Cyclical industries are among the best investment vehicles for long-term wealth creation. That’s because the market is dominated by hedge funds, mutual funds, and pension funds that tend to adopt a herd mentality and are short-sighted, creating value opportunities for investors who are willing to hold on.
This in essence creates a type of “time arbitrage” which rewards patient investors. It’s also much easier to buy and hold onto a stock during down cycle when it pays a high dividend yield, as in the case of LyondellBasell Industries (NYSE:LYB). As shown below, LYB’s share price is currently trading at the low end of its range over the past 12 months, and in this article, I highlight why that spells opportunity for value investors.
Why LYB?
LyondellBasell Industries is a global chemical company that operates in the business of olefins and polyolefins, and intermediates and derivatives, and oxyfuels and refining. The company is a leading producer of various chemicals and polymers, including polyethylene, polypropylene, and ethylene, which are used in a wide range of consumer and industrial products that are essential in the modern world. This includes lightweight and flexible packaging, stronger pipes to protect water supplies.
LyondellBasell is a leading player in its market segments, and has a global presence that allows it to take advantage of growth opportunities around the world. The company also has a strong research and development program that helps it bring new, innovative products to market. This includes its Cincinnati Technology Center, a state of the art research facility that focuses on developing the most efficient polymer materials for customers that help to reduce manufacturing costs.
Being a downstream company in the hydrocarbon value chain, LYB is subject to risks from commodity price fluctuations which can pressure margins, as what it saw during the third quarter. Moreover, while global demand for consumer packaging remained stable, demand for durable goods markets softened. This was especially pronounced in Europe, where olefins and polyolefins and intermediate chemicals encountered higher energy costs and therefore weaker demand.
Nonetheless, LYB still delivered $1.4 billion in operating cash flow during the last reported quarter, more than covering its $383 million quarterly dividend commitment. All in all, LYB returned more than $550 million to shareholders in the form of dividends and share repurchases last quarter.
Looking forward, I remain optimistic around LYB’s prospects, considering the downturn in energy prices over the past month, which should benefit LYB’s margins. Moreover, further margin improvements should come from its recently launched value enhancement program, targeting $750 million recurring annual EBITDA improvement.
LYB is also differentiating itself with investments in recycling, which should give it incremental returns.

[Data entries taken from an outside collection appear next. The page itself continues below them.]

import HarnessLib.Audit.LibrarySuggestionsDenyListCorCM
import Summits.HodgeConjecture.CorCM.HypLiu418.A3Liu418GSInstance
import Literature.NumberTheory.Automorphic.Liu2021.AppendixC.HeckeTranslateLevelQuotient
import HarnessLib

/-!
# The level projections and the normal-sub-level translates of the GS unitary Shimura CURVE tower are FINITE-GROUP QUOTIENTS,
# over `F` and after complexification — the (iv-b) inputs for the three cover families `u`, `q′`, `u″` of the `stub_RosH` glue

Cell `hodgecm-mathlib` (D-0151), crux `HLiu418` = stmt-HodgeConjecture-24832, d6 line `Cruxes/HLiu418/Lines/d6_cm_curve`, socket
`SocketRosH`, glue file `A3Liu418GSRosH.lean` (pen A-p02 (g14)); hand (O-e) of A-plan2 (g12) 2026-08-30T05:16Z, (L3) ENTRY RECIPE of record.
BARE PROOF FILE: theorems only — no definition ∕ structure ∕ instance ∕ named fact ∕ `sorry`; count-neutral: HC_CM is proved only modulo the
7 printed citations until rung 0 closes.

Everything is ★ `Liu2021/AppendixC/HeckeTranslateLevelQuotient` (generic over a §4.2 datum with Hecke translates, fed by the level-quotient
universal property) applied to the GS datum `C := sec42DataGS S h4 isoₛ` (`X⋆_K = M_K ⊗_{F,c} F`), its CHOSEN translates
`T := sec42HeckeTranslatesGS S hU7ₛ h4 isoₛ` (u1 `hU7ₛ`) and ★ `levelQuotientUP_GS` (u4 `hLQ` transported along `– ⊗_c F`):

* `exists_finite_isSepQuotient_map_GS` — `u^N_K : X⋆_N → X⋆_K` (`N ≤ K`, `N ⊴ K`) is a quotient of `X⋆_N` by a FINITE group for separated
  test objects (`Motives.IsSepQuotient`);
* **`exists_finite_isSepQuotient_tr_GS`** — for `N″ ⊴ K`, `γ⁻¹Nγ ⊆ K`, `γN″γ⁻¹ ⊆ N`: the translate `q′ = T⋆_{γ⁻¹} : X⋆_{N″} → X⋆_N` is a
  quotient by a finite group AND `q′ ≫ T⋆_γ = u″ : X⋆_{N″} → X⋆_K` (the domination of the `T_γ`-letter);
* `…_GS_complex` (both) — the same after base change along `algebraMap F ℂ` for the ambient `[Algebra (F : Type) ℂ]` of the frame, in
  the spelling `baseChangeHom (algebraMap F ℂ)` (= the frame's `AbelianVariety.bcFunctor F ℂ`: both are
  `Over.pullback (Spec.map (algebraMap F ℂ))`), with the separatedness of the complexified target — verbatim the `act`, `hp`, `hY` that
  ★ `Motives.exists_subgroup_isSepQuotient_pieceMap'` consumes at the complex pieces of the (M) models (★ `AlbaneseComplexJacobianModel`).

## References
* [Milne2005ShimuraVarieties] J. S. Milne, *Introduction to Shimura varieties* (2005), §5 p. 57 L7–12, p. 58 L3–11, Rem. 5.29 (c) p. 65;
  §13 p. 118 L21–26.
* [Deligne1979ShimuraVarieties] P. Deligne, *Variétés de Shimura*, Proc. Symp. Pure Math. 33 (1979), 2.7.1 (b)–(c), 2.1.2.
* [MumfordAV1970] D. Mumford, *Abelian Varieties* (1970), §7 Thm. p. 66 and Remark.
* [SGA1] A. Grothendieck, *SGA 1*, Exp. V §1 Prop. 1.1, 1.8.
-/

set_option autoImplicit false

noncomputable section

open CategoryTheory CategoryTheory.Limits AlgebraicGeometry NumberField
open Literature.AlgebraicGeometry.Motives
open Literature.AlgebraicGeometry.ShimuraVarieties.UnitaryCanonicalModel
open Literature.NumberTheory.Automorphic Literature.NumberTheory.Automorphic.UnitaryGroup
open Literature.NumberTheory.Automorphic.Liu2021 Literature.NumberTheory.Automorphic.Liu2021.AppendixC

namespace Summit.HodgeConjecture.CorCM.Lines.A3Liu418

variable {F : CMField} {ι₁ : F →+* ℂ} {Jstar : Matrix (Fin 2) (Fin 2) F}
  {K₀ : C5.OpenCompactSubgroup ↥(finAdelic (↥(maximalRealSubfield F)) F (IsCMField.complexConj F) 2 Jstar)}
  (S : RecordSystemGS F Jstar ι₁ K₀)
  (hU7ₛ : S.HeckeTranslateDefinedOver) (hLQ : S.IsLevelQuotient) (h4 : 4 ≤ Module.finrank ℚ F) (isoₛ : ℕ → Prop)

/-! ## Over `F` -/

include hU7ₛ hLQ in
/-- **`u^N_K : X⋆_N → X⋆_K` (`N ≤ K`, `N ⊴ K`) is a quotient of `X⋆_N` by a FINITE group for separated test objects** (the finite group
`K ∕ N` acting by the chosen translates `T⋆_{k⁻¹}`): ★ `HeckeTranslates.exists_finite_isSepQuotient_map` fed by ★ `levelQuotientUP_GS`.
[cite: Milne2005ShimuraVarieties, §5 p. 57 L7–12 and Rem. 5.29 (c) p. 65] [cite: Deligne1979ShimuraVarieties, 2.7.1 (b)–(c)] -/
theorem exists_finite_isSepQuotient_map_GS ⦃N K : C5.SmallLevel K₀⦄ (hNK : N ≤ K) (hn : ∀ k ∈ K.1.1, C5.HeckeLE k N N) :
    ∃ (Δ : Type) (_ : Group Δ) (_ : Fintype Δ) (act : Δ →* Aut ((sec42DataGS S h4 isoₛ).X N)),
      IsSepQuotient (fun δ => act δ) ((sec42DataGS S h4 isoₛ).cpt.X.map (homOfLE hNK)) :=
  (sec42HeckeTranslatesGS S hU7ₛ h4 isoₛ).exists_finite_isSepQuotient_map hNK hn (levelQuotientUP_GS S hU7ₛ hLQ h4 isoₛ hNK hn)

include hLQ in
/-- **The translate `q′ = T⋆_{γ⁻¹} : X⋆_{N″} → X⋆_N` is a quotient of `X⋆_{N″}` by a FINITE group, and `q′ ≫ T⋆_γ = u″ : X⋆_{N″} → X⋆_K`**,
for `N″ ⊴ K`, `N″ ≤ K`, `γ⁻¹Nγ ⊆ K`, `γN″γ⁻¹ ⊆ N` — the dominating Galois cover of the `T_γ`-letter in the (L3) entry recipe:
★ `HeckeTranslates.exists_finite_isSepQuotient_translate` fed by ★ `levelQuotientUP_GS` at every normal level pair.
[cite: Milne2005ShimuraVarieties, §5 p. 58 L3–11 and §13 p. 118 L21–26] [cite: MumfordAV1970, §7 Thm. p. 66 (Remark)] -/
theorem exists_finite_isSepQuotient_tr_GS
    (γ : ↥(finAdelic (↥(maximalRealSubfield F)) F (IsCMField.complexConj F) 2 Jstar)) ⦃N'' N K : C5.SmallLevel K₀⦄
    (hn'' : ∀ k ∈ K.1.1, C5.HeckeLE k N'' N'') (hle : N'' ≤ K) (hγ : C5.HeckeLE γ N K) (h : C5.HeckeLE γ⁻¹ N'' N) :
    ∃ (Δ : Type) (_ : Group Δ) (_ : Fintype Δ) (act : Δ →* Aut ((sec42DataGS S h4 isoₛ).X N'')),
      IsSepQuotient (fun δ => act δ) ((sec42HeckeTranslatesGS S hU7ₛ h4 isoₛ).tr γ⁻¹ N'' N h) ∧
      (sec42HeckeTranslatesGS S hU7ₛ h4 isoₛ).tr γ⁻¹ N'' N h ≫ (sec42HeckeTranslatesGS S hU7ₛ h4 isoₛ).tr γ N K hγ =
        (sec42DataGS S h4 isoₛ).cpt.X.map (homOfLE hle) :=
  (sec42HeckeTranslatesGS S hU7ₛ h4 isoₛ).exists_finite_isSepQuotient_translate γ hn'' hle hγ h
    (levelQuotientUP_GS S hU7ₛ hLQ h4 isoₛ)

/-! ## After complexification (`baseChangeHom (algebraMap F ℂ)` = the frame's `bcFunctor F ℂ`) -/

include hU7ₛ hLQ in
/-- **`(u^N_K)_ℂ` is a quotient of `(X⋆_N)_ℂ` by a finite group and `(X⋆_K)_ℂ` is separated**, for the ambient `[Algebra F ℂ]`: ★
`HeckeTranslates.exists_finite_isSepQuotient_map_baseChange` at `τ := algebraMap F ℂ` — the `act`∕`hp`∕`hY` of ★
`exists_subgroup_isSepQuotient_pieceMap'` at the complex pieces of the level cover `u`. [cite: SGA1, Exp. V §1 Prop. 1.1, 1.8]
[cite: Milne2005ShimuraVarieties, Rem. 5.29 (c) p. 65] -/
theorem exists_finite_isSepQuotient_map_GS_complex [Algebra (F : Type) ℂ] ⦃N K : C5.SmallLevel K₀⦄ (hNK : N ≤ K)
    (hn : ∀ k ∈ K.1.1, C5.HeckeLE k N N) :
    ∃ (Δ : Type) (_ : Group Δ) (_ : Fintype Δ) (act : Δ →* Aut ((sec42DataGS S h4 isoₛ).X N)),
      IsSepQuotient (fun δ => act δ) ((sec42DataGS S h4 isoₛ).cpt.X.map (homOfLE hNK)) ∧
      IsSeparated ((baseChangeHom (algebraMap (F : Type) ℂ)).obj ((sec42DataGS S h4 isoₛ).X K)).hom ∧
      IsSepQuotient (fun δ => (baseChangeHom (algebraMap (F : Type) ℂ)).mapIso (act δ))
        ((baseChangeHom (algebraMap (F : Type) ℂ)).map ((sec42DataGS S h4 isoₛ).cpt.X.map (homOfLE hNK))) :=
  (sec42HeckeTranslatesGS S hU7ₛ h4 isoₛ).exists_finite_isSepQuotient_map_baseChange (algebraMap (F : Type) ℂ) hNK hn
    (levelQuotientUP_GS S hU7ₛ hLQ h4 isoₛ hNK hn)

include hLQ in
/-- **`(T⋆_{γ⁻¹})_ℂ : (X⋆_{N″})_ℂ → (X⋆_N)_ℂ` is a quotient of `(X⋆_{N″})_ℂ` by a finite group**, `(X⋆_N)_ℂ` is separated, and
`(T⋆_{γ⁻¹})_ℂ ≫ (T⋆_γ)_ℂ = (u″)_ℂ` — the `act`∕`hp`∕`hY` of ★ `exists_subgroup_isSepQuotient_pieceMap'` at the complex pieces for the `q′`-letters,
with the domination `q′ ≫ T_γ = u″`. [cite: SGA1, Exp. V §1 Prop. 1.1, 1.8] [cite: Milne2005ShimuraVarieties, §13 p. 118 L21–26]
[cite: MumfordAV1970, §7 Thm. p. 66 (Remark)] -/
theorem exists_finite_isSepQuotient_tr_GS_complex [Algebra (F : Type) ℂ]
    (γ : ↥(finAdelic (↥(maximalRealSubfield F)) F (IsCMField.complexConj F) 2 Jstar)) ⦃N'' N K : C5.SmallLevel K₀⦄
    (hn'' : ∀ k ∈ K.1.1, C5.HeckeLE k N'' N'') (hle : N'' ≤ K) (hγ : C5.HeckeLE γ N K) (h : C5.HeckeLE γ⁻¹ N'' N) :
    ∃ (Δ : Type) (_ : Group Δ) (_ : Fintype Δ) (act : Δ →* Aut ((sec42DataGS S h4 isoₛ).X N'')),
      IsSepQuotient (fun δ => act δ) ((sec42HeckeTranslatesGS S hU7ₛ h4 isoₛ).tr γ⁻¹ N'' N h) ∧
      IsSeparated ((baseChangeHom (algebraMap (F : Type) ℂ)).obj ((sec42DataGS S h4 isoₛ).X N)).hom ∧
      IsSepQuotient (fun δ => (baseChangeHom (algebraMap (F : Type) ℂ)).mapIso (act δ))
        ((baseChangeHom (algebraMap (F : Type) ℂ)).map ((sec42HeckeTranslatesGS S hU7ₛ h4 isoₛ).tr γ⁻¹ N'' N h)) ∧
      (baseChangeHom (algebraMap (F : Type) ℂ)).map ((sec42HeckeTranslatesGS S hU7ₛ h4 isoₛ).tr γ⁻¹ N'' N h) ≫
          (baseChangeHom (algebraMap (F : Type) ℂ)).map ((sec42HeckeTranslatesGS S hU7ₛ h4 isoₛ).tr γ N K hγ) =
        (baseChangeHom (algebraMap (F : Type) ℂ)).map ((sec42DataGS S h4 isoₛ).cpt.X.map (homOfLE hle)) :=
  (sec42HeckeTranslatesGS S hU7ₛ h4 isoₛ).exists_finite_isSepQuotient_translate_baseChange (algebraMap (F : Type) ℂ) γ hn''
    hle hγ h (levelQuotientUP_GS S hU7ₛ hLQ h4 isoₛ)

end Summit.HodgeConjecture.CorCM.Lines.A3Liu418

end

This is reflected by its announcement last month that it’s moving forward with building an advanced recycling plant in Germany, to convert pre-treated plastic waste into feedstock for new plastic production.
The plant is expected to have a capacity of 50K metric tons per year of new plastic production to be used in applications such as food packaging and healthcare products. This is in addition to a previously announced project with oil giant Exxon Mobil (XOM) to build a 150K ton plastic waste sorting facility in Houston, and its evaluation with industry partners to build a low-carbon hydrogen production facility along the U.S. Gulf Coast.
Meanwhile, LYB is well-positioned from a balance sheet perspective, with a BBB credit rating from S&P and carries plenty of liquidity, with $1.5 billion in cash on hand. This, combined with the aforementioned operating cash flow gives LYB ample capacity to reinvest in the business while also paying a dividend.
Speaking of which, LYB currently yields a respectable 5.9%. Management raised the dividend by 5.3% earlier this year, contributing to its 5.8% 5-year dividend CAGR, with 9 years of consecutive growth. As shown below, LYB carries A and B grades for dividend safety, growth, yield, and consistency.
Lastly, I find LYB to be attractively priced at $80.75 with a forward PE of 6.5, sitting well below its normal PE of 9.8. I believe this valuation more than bakes in near term risks to the company, while ignoring the long-term potential and the essential nature of LYB’s products. Analysts have a conservative price target of $89, which still translates to potential a double-digit total return in the mid-teens.
Investor Takeaway
In summary, LYB is a leading chemicals and plastics producer that has seen its share price under pressure due to various macroeconomic headwinds. However, the company remains well-positioned from a balance sheet perspective and continues to reinvest in new businesses to remain competitive.
The stock currently trades at an attractive valuation while paying a well above market dividend that’s well covered by operating cash flows. As such, find LYB to be an attractive high yield option in the current downcycle.